Expanded Text Ads: Google has recently allowed users to include an additional headline (for a total of 3) and an additional description line (for a total of 2) in all text ads, allowing you to take up more space on the Search Engine Results Page and achieve higher click-through rates.

Affiliate Marketing: A strategy where businesses reward individual affiliates (people or organizations outside the business) for bringing in new customers or visitors through ads or content on the affiliate’s website. Affiliates receive payments or product discounts based on the number of customers they generate.

Referral Marketing: The method of promoting products or services to new customers through referrals, usually word of mouth.

Event Tracking: Using Facebook’s pixel implementation, you can track not just revenue and conversions, but a customer’s journey every step of the way, including form fills, cart additions, and newsletter sign-ups, all in one place.

E-Mail Marketing

Call to Action (CTA): A word or phrase used to inspire the end user to take a specific action, often via a button or another stylized link.

A/B Testing: An optimization technique that divides a list in two, then sends a different email version to each half to determine which variation converts best.

Bounce Rate: A percentage that measures how many emails have been returned by an email service. A bounce can happen because a subscriber’s email address either no longer exists, their inbox was full, or because a server was unavailable.

E-Mail Automation: A feature that enables you to send out messages to your customers at designated times, such as: When a subscriber signs up for your email list, when they perform an action on your website (like download an e-book), or when they add an item to their shopping cart but don’t complete the purchase (an “abandoned cart” email).
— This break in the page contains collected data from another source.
include hd in
/-- **HEAD — COROLLARY TWO OF J-S8-ω: ★ p864821's SIX LOCAL LETTERS AT THE MOVED BASE POINT, LETTER-FREE.**  `Φf` with the level law at `(φ, 1, K_f(𝔫))`, `φ` unitary, `𝔫 ≠ 0`; `S₀` with `hgood`
and the level hypotheses of record (`|𝔫|_w = 1` off `S₀`; above `S₀`: `|𝔫|_w < 1`, `|𝔫|_w ≤ |2|_w`, `|𝔫|_w ≤ |2|_w|δ|_w`); a translate `b₁` with components `Φ₃` above `S₀` and `1` off `S₀` (★ p865348);
an automorphic torus character `ψ` killing the off-`S₀` integral torus (`hψS₀`).  THEN there is ONE weight `ω` (★ FILE (α)'s family at `k_f := b₁`) with: `hωc` (★ FILE (β)), `hω1` (★ FILE (γ)),
`hωS₀` (§1: the indicator of the level ball, FUNEXT), `hΩ` untwisted (★ FILE (α)) AND Θ-twisted — K2E1-p13's binder `Φf(u)·Θ(ι_f u) = ∏ᶠ_v ω_v` at `u = (ι(w₀)·n(x))_f·b₁` (★ W10) —, `hin`,
`hsp` (★ FILE (γ)). [cite: PlatonovRapinchuk1994, §5.1] [cite: BorelJacquet1979, §4.1] [cite: Rogawski1990, §1.10 p. 9, §13.3 p. 202, §13.9 p. 229] [cite: Langlands1971, §3]
[cite: MoeglinWaldspurger1995, II.1.6–II.1.7] -/
theorem exists_weight_pair_rows_at_basePoint {φ : HeckeCharacter L} (hφ : φ.IsUnitary) {𝔫 : Ideal (𝓞 L)} (h𝔫 : 𝔫 ≠ 0)
    (Φf : ↥(finAdelic (↥(maximalRealSubfield L)) L (IsCMField.complexConj L) 3 ((StdForm.antidiagonal 3).over L)) → ℂ)
    (hon : ∀ (b k : ↥(finAdelic (↥(maximalRealSubfield L)) L (IsCMField.complexConj L) 3 ((StdForm.antidiagonal 3).over L)))
        (hb : finAdelicToAdelic (↥(maximalRealSubfield L)) L (IsCMField.complexConj L) 3 ((StdForm.antidiagonal 3).over L) b ∈ borelAdelic (↥(maximalRealSubfield L)) L (IsCMField.complexConj L) 3),
        k ∈ finCongruenceLevel (↥(maximalRealSubfield L)) L (IsCMField.complexConj L) 3 ((StdForm.antidiagonal 3).over L) 𝔫 →
        Φf (b * k) = ((φ (firstEntryUnit hb) : ℂˣ) : ℂ) * (((1 : ↥(TorusDict.torus (IsCMField.complexConj L)) →ₜ* ℂˣ) (middleEntryUnitary hb) : ℂˣ) : ℂ))
    (hoff : ∀ u : ↥(finAdelic (↥(maximalRealSubfield L)) L (IsCMField.complexConj L) 3 ((StdForm.antidiagonal 3).over L)),
      (∀ (b k : ↥(finAdelic (↥(maximalRealSubfield L)) L (IsCMField.complexConj L) 3 ((StdForm.antidiagonal 3).over L))),
          finAdelicToAdelic (↥(maximalRealSubfield L)) L (IsCMField.complexConj L) 3 ((StdForm.antidiagonal 3).over L) b ∈ borelAdelic (↥(maximalRealSubfield L)) L (IsCMField.complexConj L) 3 →
            k ∈ finCongruenceLevel (↥(maximalRealSubfield L)) L (IsCMField.complexConj L) 3 ((StdForm.antidiagonal 3).over L) 𝔫 → u ≠ b * k) → Φf u = 0)
    (hK : ∀ u, ∀ k ∈ finCongruenceLevel (↥(maximalRealSubfield L)) L (IsCMField.complexConj L) 3 ((StdForm.antidiagonal 3).over L) 𝔫, Φf (u * k) = Φf u)
    (S₀ : Finset (HeightOneSpectrum (𝓞 ↥(maximalRealSubfield L))))
    (hgood : ∀ v ∉ S₀, (Algebra.IsUnramifiedIn (𝓞 L) v.asIdeal ∧ Valued.v (2 : v.adicCompletion ↥(maximalRealSubfield L)) = 1 ∧
        ∀ w : PlacesOver L v, Valued.v (algebraMap L (LocalRing L v) δ w) = 1) ∧ ∀ w : PlacesOver L v, φ.IsUnramifiedAt w.1)
    (h𝔫S₀ : ∀ v ∉ S₀, ∀ w : PlacesOver L v, idealRadius L w.1 𝔫 = 1)
    (h𝔫bad : ∀ v ∈ S₀, ∀ w : PlacesOver L v, idealRadius L w.1 𝔫 < 1)
    (h2bad : ∀ v ∈ S₀, ∀ w : PlacesOver L v, idealRadius L w.1 𝔫 ≤ Valued.v (toLocalRing L v 2 w))
    (h2δbad : ∀ v ∈ S₀, ∀ w : PlacesOver L v, idealRadius L w.1 𝔫 ≤ Valued.v (toLocalRing L v 2 w) * Valued.v (algebraMap L (LocalRing L v) δ w))
    {b₁ : ↥(finAdelic (↥(maximalRealSubfield L)) L (IsCMField.complexConj L) 3 ((StdForm.antidiagonal 3).over L))}
    (hb₁S₀ : ∀ v ∈ S₀, ∀ w : PlacesOver L v, ((((evalPlace (↥(maximalRealSubfield L)) L (IsCMField.complexConj L) 3 ((StdForm.antidiagonal 3).over L) v b₁ :
        localPi L (IsCMField.complexConj L) 3 ((StdForm.antidiagonal 3).over L) v) : LocalGLPi L 3 v) w : GL (Fin 3) (w.1.adicCompletion L)) : Matrix (Fin 3) (Fin 3) (w.1.adicCompletion L)) =
      !![0, 0, 1; 0, 1, 0; 1, 0, 0])
    (hb₁off : ∀ v ∉ S₀, ∀ w : PlacesOver L v, ((((evalPlace (↥(maximalRealSubfield L)) L (IsCMField.complexConj L) 3 ((StdForm.antidiagonal 3).over L) v b₁ :
        localPi L (IsCMField.complexConj L) 3 ((StdForm.antidiagonal 3).over L) v) : LocalGLPi L 3 v) w : GL (Fin 3) (w.1.adicCompletion L)) : Matrix (Fin 3) (Fin 3) (w.1.adicCompletion L)) = 1)
    -- the Θ-twist data (K2E1-p13's pair reading): an automorphic torus character killing the off-`S₀` integral torus
    (h2 : Module.finrank (↥(maximalRealSubfield L)) L = 2) (hc1 : IsCMField.complexConj L ≠ 1)
    (ψ : ↥(TorusDict.torus (IsCMField.complexConj L)) →ₜ* ℂˣ) (hψ : TorusDict.IsAutomorphic (IsCMField.complexConj L) ψ)
    (hψS₀ : ∀ t : ↥(TorusDict.torus (IsCMField.complexConj L)), ((t : ideleGroup L) : AdeleRing (𝓞 L) L).1 = 1 →
      (∀ w : HeightOneSpectrum (𝓞 L), w.under (𝓞 ↥(maximalRealSubfield L)) ∈ S₀ → ((t : ideleGroup L) : AdeleRing (𝓞 L) L).2 w = 1) →
      (∀ w : HeightOneSpectrum (𝓞 L), Valued.v (((t : ideleGroup L) : AdeleRing (𝓞 L) L).2 w) = 1) → ψ t = 1) :
    ∃ ω : ∀ v : HeightOneSpectrum (𝓞 ↥(maximalRealSubfield L)), (Fin 3 → v.adicCompletion ↥(maximalRealSubfield L)) → ℂ,
      -- `hωc`
      (∀ z : ℂ, 2 < z.re → ∀ v, Continuous fun p : Fin 3 → v.adicCompletion ↥(maximalRealSubfield L) =>
        ω v p * (((∏ w' : PlacesOver L v, max 1 (max ((normAbs (w'.1.adicCompletion L) (quadraticLocalEquiv L v (IsCMField.complexConj L) hcδ hδ (p 0, p 1) w') : ℝ≥0) : ℝ)
            ((normAbs (w'.1.adicCompletion L) ((toLocalRing L v (p 2) * algebraMap L (LocalRing L v) δ -
              toLocalRing L v 2⁻¹ * (quadraticLocalEquiv L v (IsCMField.complexConj L) hcδ hδ (p 0, p 1) *
                conjLocal L (IsCMField.complexConj L) v (quadraticLocalEquiv L v (IsCMField.complexConj L) hcδ hδ (p 0, p 1)))) w') : ℝ≥0) : ℝ))) : ℝ) : ℂ) ^ (-z)) ∧
      -- `hω1`
      (∀ v ∉ S₀, ∀ p ∈ integralBox ↥(maximalRealSubfield L) (Fin 3) v, ω v p = 1) ∧
      -- `hωS₀`
      (∀ v ∈ S₀, ω v = Set.indicator {p : Fin 3 → v.adicCompletion ↥(maximalRealSubfield L) | p ∈ integralBox ↥(maximalRealSubfield L) (Fin 3) v ∧ ∀ w' : PlacesOver L v,
              Valued.v (quadraticLocalEquiv L v (IsCMField.complexConj L) hcδ hδ (p 0, p 1) w') ≤ idealRadius L w'.1 𝔫 ∧
              Valued.v (conjLocal L (IsCMField.complexConj L) v (quadraticLocalEquiv L v (IsCMField.complexConj L) hcδ hδ (p 0, p 1)) w') ≤ idealRadius L w'.1 𝔫 ∧
              Valued.v ((toLocalRing L v (p 2) * algebraMap L (LocalRing L v) δ -
                toLocalRing L v 2⁻¹ * (quadraticLocalEquiv L v (IsCMField.complexConj L) hcδ hδ (p 0, p 1) * conjLocal L (IsCMField.complexConj L) v (quadraticLocalEquiv L v (IsCMField.complexConj L) hcδ hδ (p 0, p 1)))) w') ≤ idealRadius L w'.1 𝔫}
            (fun _ => (1 : ℂ))) ∧
      -- `hΩ` (untwisted)
      (∀ x : Fin 3 → FiniteAdeleRing (𝓞 ↥(maximalRealSubfield L)) ↥(maximalRealSubfield L),
        Φf (finPart (↥(maximalRealSubfield L)) L (IsCMField.complexConj L) 3 ((StdForm.antidiagonal 3).over L)
            ((quasiSplit (↥(maximalRealSubfield L)) L (IsCMField.complexConj L) 3).toAdelic (weylLongU ((IsCMField.complexConj L : L ≃ₐ[↥(maximalRealSubfield L)] L) : L →+* L) (rfl : (StdForm.antidiagonal 3).over L = (StdForm.antidiagonal 3).over L)) *
              ((heisChart hc (((((0 : InfiniteAdeleRing L)), quadraticFiniteAdeleMap ↥(maximalRealSubfield L) L δ (x 0, x 1)) : AdeleRing (𝓞 L) L),
                traceZeroLine ↥(maximalRealSubfield L) L (IsCMField.complexConj L) hcδ hδ ((0, x 2) : AdeleRing (𝓞 ↥(maximalRealSubfield L)) ↥(maximalRealSubfield L))) :
                  ↥(adelicUnipotent ↥(maximalRealSubfield L) L (IsCMField.complexConj L) 3)) : (quasiSplit (↥(maximalRealSubfield L)) L (IsCMField.complexConj L) 3).Adelic)) * b₁) =
          ∏ᶠ v : HeightOneSpectrum (𝓞 ↥(maximalRealSubfield L)), ω v (fun i => x i v)) ∧
      -- `hΩ` (Θ-twisted: K2E1-p13's binder with `Φf := φ₀ ∘ ι_f`)
      (∀ x : Fin 3 → FiniteAdeleRing (𝓞 ↥(maximalRealSubfield L)) ↥(maximalRealSubfield L),
        Φf (finPart (↥(maximalRealSubfield L)) L (IsCMField.complexConj L) 3 ((StdForm.antidiagonal 3).over L)
            ((quasiSplit (↥(maximalRealSubfield L)) L (IsCMField.complexConj L) 3).toAdelic (weylLongU ((IsCMField.complexConj L : L ≃ₐ[↥(maximalRealSubfield L)] L) : L →+* L) (rfl : (StdForm.antidiagonal 3).over L = (StdForm.antidiagonal 3).over L)) *
              ((heisChart hc (((((0 : InfiniteAdeleRing L)), quadraticFiniteAdeleMap ↥(maximalRealSubfield L) L δ (x 0, x 1)) : AdeleRing (𝓞 L) L),
                traceZeroLine ↥(maximalRealSubfield L) L (IsCMField.complexConj L) hcδ hδ ((0, x 2) : AdeleRing (𝓞 ↥(maximalRealSubfield L)) ↥(maximalRealSubfield L))) :
                  ↥(adelicUnipotent ↥(maximalRealSubfield L) L (IsCMField.complexConj L) 3)) : (quasiSplit (↥(maximalRealSubfield L)) L (IsCMField.complexConj L) 3).Adelic)) * b₁) *
          ((detChar (↥(maximalRealSubfield L)) L (IsCMField.complexConj L) h2 hc1 3 ((StdForm.antidiagonal 3).over L) ψ hψ (antidiagonal_over_det_ne_zero L 3)
            (finAdelicToAdelic (↥(maximalRealSubfield L)) L (IsCMField.complexConj L) 3 ((StdForm.antidiagonal 3).over L)
              (finPart (↥(maximalRealSubfield L)) L (IsCMField.complexConj L) 3 ((StdForm.antidiagonal 3).over L)
                ((quasiSplit (↥(maximalRealSubfield L)) L (IsCMField.complexConj L) 3).toAdelic (weylLongU ((IsCMField.complexConj L : L ≃ₐ[↥(maximalRealSubfield L)] L) : L →+* L) (rfl : (StdForm.antidiagonal 3).over L = (StdForm.antidiagonal 3).over L)) *
                  ((heisChart hc (((((0 : InfiniteAdeleRing L)), quadraticFiniteAdeleMap ↥(maximalRealSubfield L) L δ (x 0, x 1)) : AdeleRing (𝓞 L) L),
                    traceZeroLine ↥(maximalRealSubfield L) L (IsCMField.complexConj L) hcδ hδ ((0, x 2) : AdeleRing (𝓞 ↥(maximalRealSubfield L)) ↥(maximalRealSubfield L))) :
                      ↥(adelicUnipotent ↥(maximalRealSubfield L) L (IsCMField.complexConj L) 3)) : (quasiSplit (↥(maximalRealSubfield L)) L (IsCMField.complexConj L) 3).Adelic)) * b₁)) : ℂˣ) : ℂ) =
          ∏ᶠ v : HeightOneSpectrum (𝓞 ↥(maximalRealSubfield L)), ω v (fun i => x i v)) ∧
      -- `hin`
      (∀ z : ℂ, 2 < z.re → ∀ v ∉ S₀, ∀ w : PlacesOver L v, IsCMField.complexConj L • w.1 = w.1 →
        ((Measure.pi fun _ : Fin 3 => νv v) (integralBox ↥(maximalRealSubfield L) (Fin 3) v)).toReal⁻¹ •
            ∫ p : Fin 3 → v.adicCompletion ↥(maximalRealSubfield L),
              ω v p * (((∏ w' : PlacesOver L v, max 1 (max ((normAbs (w'.1.adicCompletion L) (quadraticLocalEquiv L v (IsCMField.complexConj L) hcδ hδ (p 0, p 1) w') : ℝ≥0) : ℝ)
                ((normAbs (w'.1.adicCompletion L) ((toLocalRing L v (p 2) * algebraMap L (LocalRing L v) δ -
                  toLocalRing L v 2⁻¹ * (quadraticLocalEquiv L v (IsCMField.complexConj L) hcδ hδ (p 0, p 1) *
                    conjLocal L (IsCMField.complexConj L) v (quadraticLocalEquiv L v (IsCMField.complexConj L) hcδ hδ (p 0, p 1)))) w') : ℝ≥0) : ℝ))) : ℝ) : ℂ) ^ (-z)
              ∂(Measure.pi fun _ : Fin 3 => νv v) =
          (1 - φ.valueAtUniformizer w.1 * (v.residueCard : ℂ) ^ (-(2 * z))) * (1 + φ.valueAtUniformizer w.1 * (v.residueCard : ℂ) ^ (-(2 * z - 1))) /
            ((1 - φ.valueAtUniformizer w.1 * (v.residueCard : ℂ) ^ (-(2 * z - 2))) * (1 + φ.valueAtUniformizer w.1 * (v.residueCard : ℂ) ^ (-(2 * z - 2))))) ∧
      -- `hsp`
      (∀ z : ℂ, 2 < z.re → ∀ v ∉ S₀, ∀ w : PlacesOver L v, IsCMField.complexConj L • w.1 ≠ w.1 →
        ((Measure.pi fun _ : Fin 3 => νv v) (integralBox ↥(maximalRealSubfield L) (Fin 3) v)).toReal⁻¹ •
            ∫ p : Fin 3 → v.adicCompletion ↥(maximalRealSubfield L),
              ω v p * (((∏ w' : PlacesOver L v, max 1 (max ((normAbs (w'.1.adicCompletion L) (quadraticLocalEquiv L v (IsCMField.complexConj L) hcδ hδ (p 0, p 1) w') : ℝ≥0) : ℝ)
                ((normAbs (w'.1.adicCompletion L) ((toLocalRing L v (p 2) * algebraMap L (LocalRing L v) δ -
                  toLocalRing L v 2⁻¹ * (quadraticLocalEquiv L v (IsCMField.complexConj L) hcδ hδ (p 0, p 1) *
                    conjLocal L (IsCMField.complexConj L) v (quadraticLocalEquiv L v (IsCMField.complexConj L) hcδ hδ (p 0, p 1)))) w') : ℝ≥0) : ℝ))) : ℝ) : ℂ) ^ (-z)
              ∂(Measure.pi fun _ : Fin 3 => νv v) =
          (1 - φ.valueAtUniformizer w.1 * (v.residueCard : ℂ) ^ (-z)) * (1 - φ.valueAtUniformizer (PlacesOver.galInv (IsCMField.complexConj L) w).1 * (v.residueCard : ℂ) ^ (-z)) *
              (1 - φ.valueAtUniformizer w.1 * φ.valueAtUniformizer (PlacesOver.galInv (IsCMField.complexConj L) w).1 * (v.residueCard : ℂ) ^ (-(2 * z - 1))) /
            ((1 - φ.valueAtUniformizer w.1 * (v.residueCard : ℂ) ^ (-(z - 1))) * (1 - φ.valueAtUniformizer (PlacesOver.galInv (IsCMField.complexConj L) w).1 * (v.residueCard : ℂ) ^ (-(z - 1))) *
              (1 - φ.valueAtUniformizer w.1 * φ.valueAtUniformizer (PlacesOver.galInv (IsCMField.complexConj L) w).1 * (v.residueCard : ℂ) ^ (-(2 * z - 2))))) := by
  -- ONE DEFINITION: ★ FILE (α)'s descriptive family at `k_f := b₁`
  obtain ⟨ωf, hωf⟩ := exists_descriptiveWeight L hc hcδ hδ Φf
  have hz1 : ∀ z : ℂ, 2 < z.re → 1 < z.re := fun z hz => by linarith
  -- the untwisted pure-tensor reading (★ FILE (α))
  have hΩ := hΩ_of_descriptiveWeight L hc hcδ hδ φ h𝔫 Φf hon hoff b₁ (ωf b₁) (hωf b₁)
  refine ⟨ωf b₁, fun z _ v => ?_, fun v hv p hp => ?_, fun v hv => ?_, hΩ, fun x => ?_, fun z hz v hv w hw => ?_, fun z hz v hv w hw => ?_⟩
  · -- `hωc`
    exact hωc_of_descriptiveWeight L hc hcδ hδ h𝔫 Φf hK b₁ v _ (hωf b₁ v) z
  · -- `hω1`
    obtain ⟨⟨hunr, h2', hδu⟩, hur⟩ := hgood v hv
    have hkf := coe_evalPlace_mem_level_of_eq_one L 𝔫 b₁ v (hb₁off v hv)
    obtain ⟨w⟩ := PlacesOver.nonempty L v
    by_cases hw : IsCMField.complexConj L • w.1 = w.1
    · exact (descriptiveWeight_rows_inert L hc hcδ hδ hd v (νv v) hφ 𝔫 Φf hon hK w hunr hw h2' hδu (hur w) (h𝔫S₀ v hv) b₁ hkf _ (hωf b₁ v)).2 p hp
    · exact (descriptiveWeight_rows_split L hc hcδ hδ hd v (νv v) hφ 𝔫 Φf hon hK w hw h2' hδu hur (h𝔫S₀ v hv) b₁ hkf _ (hωf b₁ v)).2 p hp
  · -- `hωS₀`
    obtain ⟨w⟩ := PlacesOver.nonempty L v
    exact descriptiveWeight_eq_indicator_of_antidiag L hc hcδ hδ φ 𝔫 Φf hon hoff b₁ v (hb₁S₀ v hv) (h𝔫bad v hv)
      (hbox_of_level L hcδ hδ 𝔫 v w (h2bad v hv w) (h2δbad v hv w)) _ (hωf b₁ v)
  · -- `hΩ`, Θ-twisted: the Θ-factor is the constant `1` (★ W10)
    rw [detChar_finReading_const, detChar_finPart_weylLongU_mul_eq_one_of_offIntegralTorus L h2 hc1 ψ hψ S₀ hψS₀ hb₁S₀ hb₁off, Units.val_one, mul_one]
    exact hΩ x
  · -- `hin`
    obtain ⟨⟨hunr, h2', hδu⟩, hur⟩ := hgood v hv
    exact (descriptiveWeight_rows_inert L hc hcδ hδ hd v (νv v) hφ 𝔫 Φf hon hK w hunr hw h2' hδu (hur w) (h𝔫S₀ v hv) b₁
      (coe_evalPlace_mem_level_of_eq_one L 𝔫 b₁ v (hb₁off v hv)) _ (hωf b₁ v)).1 z (hz1 z hz)
  · -- `hsp`
    obtain ⟨⟨hunr, h2', hδu⟩, hur⟩ := hgood v hv
    exact (descriptiveWeight_rows_split L hc hcδ hδ hd v (νv v) hφ 𝔫 Φf hon hK w hw h2' hδu hur (h𝔫S₀ v hv) b₁
      (coe_evalPlace_mem_level_of_eq_one L 𝔫 b₁ v (hb₁off v hv)) _ (hωf b₁ v)).1 z (hz1 z hz) w hw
Drip Marketing: A sequence of communication that is written in advance, and then sent to prospective or current customers at pre-determined intervals to advance them through your sales funnel.

Web Design & Development

HTML: The acronym for Hypertext Markup Language, a standardized system for tagging text files to achieve font, color, graphic, and hyperlink effects on web pages.

CSS: The acronym for Cascading Style Sheets, a style sheet language used for describing the presentation of a document written in a markup language like HTML, including colors, layout, and fonts.

Javascript: An object-oriented scripting language commonly used to make HTML pages more dynamic and interactive.

HEX Code: A code used in HTML and CSS to designate a specific color, often appearing after the pound sign (#).

User Experience (UX): How a user feels when interfacing with a system such as a website, a web application, or desktop software. UX often determines how well a website converts or how much time users spend on a website or application.

Checkout Flow: The page-by-page experience a user has completing a purchase on an e-commerce website.

Below the Fold: In newspaper terms, “below the fold” refers to content on the bottom half of the page (below the physical fold in the paper). In web design terms, “below the fold” refers to the content that a user would generally have to scroll in order to view.